WHAT THE CRITICS SAID
GameFan, notorious for doling out generously high review scores, gave this game ratings of 80, 85, 87, 90 and 90%. Pretty safe to say they would admit in hindsight that those scores were way too high. Power Moves is often considered a poor fighting game. Coming out roughly half a year after the amazing SNES port of Street Fighter II didn’t do it any favors, either. It would have fared better had it been released a year earlier in January of 1992. Power Moves felt like a massive step down by early 1993. Super Play, ever the reliable voice of reason especially when contrasted to GameFan, rated it 49%.
I always say when it comes to the SNES that nostalgia is a nice added bonus, but there has to be more to a game than just nostalgia.
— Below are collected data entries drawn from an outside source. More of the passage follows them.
import Summits.CriticalPhenomena.PercolationContinuityZ3.Theorems.PercNearOneGluingNoHeavyLowerTailTformRef3Certificate
import HarnessLib

/-!
# `NoHeavyLowerTail` (stmt-CriticalPhenomena-4575) — the crux from the REF3 certificate at every informative gluing instance

Support file (prover `prim-hp-5`, hull-port cell, T-form calculus, gen 7; `--supports stmt-CriticalPhenomena-4575`).  No definitions,
no named facts, no sorries.  `Theorems.noHeavyLowerTail_of_informativeGluedChampion` reduces the crux to the informative gluing step
(champion `q`, light non-relay `B` with `2 ≤ |B|`, a member with a positive pair, gluing `B` dethrones `q`, the set-induction hypothesis);
`Theorems.gluedSet_lsp_of_ref3` discharges that step from the two-event comparison REF3(y, p, D): a member `y` with a positive pair, a
champion `p` of `u` = `w` without the pairs at `y`, a set `D` of relays dominated by `q` in `u`, and `μ(C_D ∩ G_p) ≤ μ(C_D ∩ G_q)`.  Hence:

* `noHeavyLowerTail_of_ref3Certificate` — `NoHeavyLowerTail` follows if every informative gluing instance admits SOME `y, p, D` with REF3.

This is the typed residual of the T-form line after gen 7 (seat memo OBSERVER-SET.md §18–20): a pure comparison of glued lightness between
the champion `q` and a sub-champion `p` on the cylinder `C_D`; census 0 violations (seat lab y32/y33; ttrl2 request line 487).
-/

noncomputable section

namespace Summit.CriticalPhenomena.PercolationContinuityZ3.Theorems

open MeasureTheory Set Literature.Probability.LatticeModels Literature.Probability.Percolation
open scoped Classical BigOperators

/-- **The crux from REF3.**  If every informative gluing instance `(w, A, B, q, c, j)` (with the set-induction hypothesis) admits a member
`y ∈ B` with a positive pair, a champion `p` of `w` without the pairs at `y`, and a set `D` of relays dominated by `q` there, such that
`μ(C_D ∩ G_p) ≤ μ(C_D ∩ G_q)`, then `NoHeavyLowerTail`. [cite: KozmaNitzan2024, Lemma 5 and Thm. 4 (pp. 13–14)] -/
theorem noHeavyLowerTail_of_ref3Certificate
    (hRef : ∀ (n : ℕ) (w : Sym2 (Fin n) → unitInterval) (A B : Finset (Fin n)) (q c : Fin n) (j : ℕ),
      (∀ (n' : ℕ) (w' : Sym2 (Fin n') → unitInterval) (A' B' : Finset (Fin n')) (q' c' : Fin n') (j' : ℕ),
        (Finset.univ.filter fun e : Sym2 (Fin n') => w' e ≠ 0).card < (Finset.univ.filter fun e : Sym2 (Fin n) => w e ≠ 0).card →
        q' ∈ A' → c' ∈ A' → B'.Nonempty → (∀ m ∈ B', m ∉ A') →
        (∀ a ∈ A', (prodBernoulli w').real {ω : BondConfig (Fin n') | (A'.filter fun x => ω ∈ openConn a x).card ≤ j'} ≤
          (prodBernoulli w').real {ω : BondConfig (Fin n') | (A'.filter fun x => ω ∈ openConn q' x).card ≤ j'}) →
        (prodBernoulli w').real {ω : BondConfig (Fin n') | (∀ m ∈ B', ω ∉ openConn q' m) ∧
            1 ≤ (A'.filter fun z => ∃ m ∈ B', ω ∈ openConn m z).card ∧ (A'.filter fun z => ∃ m ∈ B', ω ∈ openConn m z).card ≤ j'} +
          (prodBernoulli w').real {ω : BondConfig (Fin n') | ¬ 1 ≤ (A'.filter fun z => ∃ m ∈ B', ω ∈ openConn m z).card ∧
            (A'.filter fun z => ω ∈ openConn c' z).card ≤ j'} ≤
        (prodBernoulli w').real {ω : BondConfig (Fin n') | (∀ m ∈ B', ω ∉ openConn q' m) ∧ (A'.filter fun z => ω ∈ openConn q' z).card ≤ j'}) →
      q ∈ A → c ∈ A → 2 ≤ B.card → (∀ y ∈ B, y ∉ A) →
      (∀ a ∈ A, (prodBernoulli w).real {ω : BondConfig (Fin n) | (A.filter fun x => ω ∈ openConn a x).card ≤ j} ≤
        (prodBernoulli w).real {ω : BondConfig (Fin n) | (A.filter fun x => ω ∈ openConn q x).card ≤ j}) →
      (∀ y ∈ B, (prodBernoulli w).real {ω : BondConfig (Fin n) | (A.filter fun x => ω ∈ openConn q x).card ≤ j} <
        (prodBernoulli w).real {ω : BondConfig (Fin n) | (A.filter fun x => ω ∈ openConn y x).card ≤ j}) →
      (∃ y ∈ B, ∃ v, v ≠ y ∧ w s(y, v) ≠ 0) →
      (∃ a ∈ A, (prodBernoulli w).real {ω : BondConfig (Fin n) |
          ((∃ m ∈ B, ω ∈ openConn q m) → (A.filter fun z => ∃ m ∈ B, ω ∈ openConn m z).card ≤ j) ∧
            ((∀ m ∈ B, ω ∉ openConn q m) → (A.filter fun z => ω ∈ openConn q z).card ≤ j)} <
        (prodBernoulli w).real {ω : BondConfig (Fin n) |
          ((∃ m ∈ B, ω ∈ openConn a m) → (A.filter fun z => ∃ m ∈ B, ω ∈ openConn m z).card ≤ j) ∧
            ((∀ m ∈ B, ω ∉ openConn a m) → (A.filter fun z => ω ∈ openConn a z).card ≤ j)}) →
      ∃ y ∈ B, (∃ v, v ≠ y ∧ w s(y, v) ≠ 0) ∧ ∃ p ∈ A,
        (∀ a ∈ A, (prodBernoulli fun e => if e ∈ {e : Sym2 (Fin n) | y ∉ e} then w e else 0).real
            {ξ : BondConfig (Fin n) | (A.filter fun z => ξ ∈ openConn a z).card ≤ j} ≤
          (prodBernoulli fun e => if e ∈ {e : Sym2 (Fin n) | y ∉ e} then w e else 0).real
            {ξ : BondConfig (Fin n) | (A.filter fun z => ξ ∈ openConn p z).card ≤ j}) ∧
        ∃ D : Finset (Fin n),
          (∀ r ∈ D, r ∈ A ∧ (prodBernoulli fun e => if e ∈ {e : Sym2 (Fin n) | y ∉ e} then w e else 0).real
              {ξ : BondConfig (Fin n) | (A.filter fun z => ξ ∈ openConn r z).card ≤ j} ≤
            (prodBernoulli fun e => if e ∈ {e : Sym2 (Fin n) | y ∉ e} then w e else 0).real
              {ξ : BondConfig (Fin n) | (A.filter fun z => ξ ∈ openConn q z).card ≤ j}) ∧
          (prodBernoulli w).real ({ω : BondConfig (Fin n) | ∀ r ∈ D, s(y, r) ∉ ω} ∩ {ω : BondConfig (Fin n) |
              ((∃ m ∈ B, ω ∈ openConn p m) → (A.filter fun z => ∃ m ∈ B, ω ∈ openConn m z).card ≤ j) ∧
                ((∀ m ∈ B, ω ∉ openConn p m) → (A.filter fun z => ω ∈ openConn p z).card ≤ j)}) ≤
            (prodBernoulli w).real ({ω : BondConfig (Fin n) | ∀ r ∈ D, s(y, r) ∉ ω} ∩ {ω : BondConfig (Fin n) |
              ((∃ m ∈ B, ω ∈ openConn q m) → (A.filter fun z => ∃ m ∈ B, ω ∈ openConn m z).card ≤ j) ∧
                ((∀ m ∈ B, ω ∉ openConn q m) → (A.filter fun z => ω ∈ openConn q z).card ≤ j)})) :
    Summit.CriticalPhenomena.PercolationContinuityZ3.Theses.PercNearOneGluing.NoHeavyLowerTail := by
  refine noHeavyLowerTail_of_informativeGluedChampion fun n w A B q c j ih hq hc hB hBA hch hl hpos hinf => ?_
  have ih' : ∀ (n' : ℕ) (w' : Sym2 (Fin n') → unitInterval) (A' B' : Finset (Fin n')) (q' c' : Fin n') (j' : ℕ),
      (Finset.univ.filter fun e : Sym2 (Fin n') => w' e ≠ 0).card < (Finset.univ.filter fun e : Sym2 (Fin n) => w e ≠ 0).card →
      q' ∈ A' → c' ∈ A' → B'.Nonempty → (∀ m ∈ B', m ∉ A') →
      (∀ a ∈ A', (prodBernoulli w').real {ω : BondConfig (Fin n') | (A'.filter fun x => ω ∈ openConn a x).card ≤ j'} ≤
        (prodBernoulli w').real {ω : BondConfig (Fin n') | (A'.filter fun x => ω ∈ openConn q' x).card ≤ j'}) →
      (prodBernoulli w').real {ω : BondConfig (Fin n') | (∀ m ∈ B', ω ∉ openConn q' m) ∧
          1 ≤ (A'.filter fun z => ∃ m ∈ B', ω ∈ openConn m z).card ∧ (A'.filter fun z => ∃ m ∈ B', ω ∈ openConn m z).card ≤ j'} +
        (prodBernoulli w').real {ω : BondConfig (Fin n') | ¬ 1 ≤ (A'.filter fun z => ∃ m ∈ B', ω ∈ openConn m z).card ∧
          (A'.filter fun z => ω ∈ openConn c' z).card ≤ j'} ≤
      (prodBernoulli w').real {ω : BondConfig (Fin n') | (∀ m ∈ B', ω ∉ openConn q' m) ∧ (A'.filter fun z => ω ∈ openConn q' z).card ≤ j'} :=
    fun n' w' A' B' q' c' j' hlt hq' hc' hB' hBA' hch' => ih n' w' A' B' q' c' j' (Or.inl hlt) hq' hc' hB' hBA' hch'
  obtain ⟨y, hyB, hy, p, hpA, hpch, D, hD, hcmp⟩ := hRef n w A B q c j ih' hq hc hB hBA hch hl hpos hinf
  exact gluedSet_lsp_of_ref3 w A B D y p q c j ih' hq hc hBA hyB hB hy hpA hpch hD hcmp

end Summit.CriticalPhenomena.PercolationContinuityZ3.Theorems

end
After all, that will only take one so far. The game still has to be fun to play. Unfortunately, Power Moves falls flat in that department. It isn’t your typical single plane fighting game. Imagine a beat ‘em up playing field, shrink that down and you get Power Moves. This means that pressing up moves your character up instead of jumping. Pressing down moves them down; fighters cannot duck. To jump you must press a button. Thankfully, blocking is still holding back on the D-Pad. While the freedom of movement is certainly unique — it’s easy to avoid fireballs and attacks — this engine sadly doesn’t make for a good 2D fighting game. It’s even more baffling when blocking special moves doesn’t inflict any harm whatsoever. It takes away from the gimmick of the more open ended playing field. Dubious decisions all around plague what could have been a semi-decent fighting game.
To make matters worse, players can only control (Average) Joe in the 1 player mode. You can only use the seven other fighters when playing against a friend. So whatever limited replay value there was to begin with has been slashed even further. Surely there must be some sort of code? Nope. Not that it would have helped much, but hey, it can’t hurt to have more choices. Speaking of bad, special moves are awkward to implement. If there’s one thing a fighting game absolutely cannot suffer from, it’s bad controls.
Still, there’s a part of me that will always appreciate what this game means personally to me. It was my very first taste of import gaming at a time when the word “import” still meant something very sacred and special. Nowadays with the internet and everything, gamers can play and buy imports at the drop of a hat. But things were a
little lot different 25 years ago in late 1992. Imports back then carried a certain high level of mystique. They were exotic and almost mythical, even. I’ll never forget that weekend I rented Power Athlete in December of 1992, and the stupid fun my brother, our friends and I had with it. In addition, Power Moves became the first SNES game I bought during my SNES comeback 12 years ago in January of 2006. It also marks the first SNES game I reviewed exactly 11 years ago on my original RVGFanatic website. While the game itself borders on being bad (although not entirely unplayable), the rich history it has in my gaming fandom cannot be understated. As such, Power Moves will always have a spot in my gaming heart.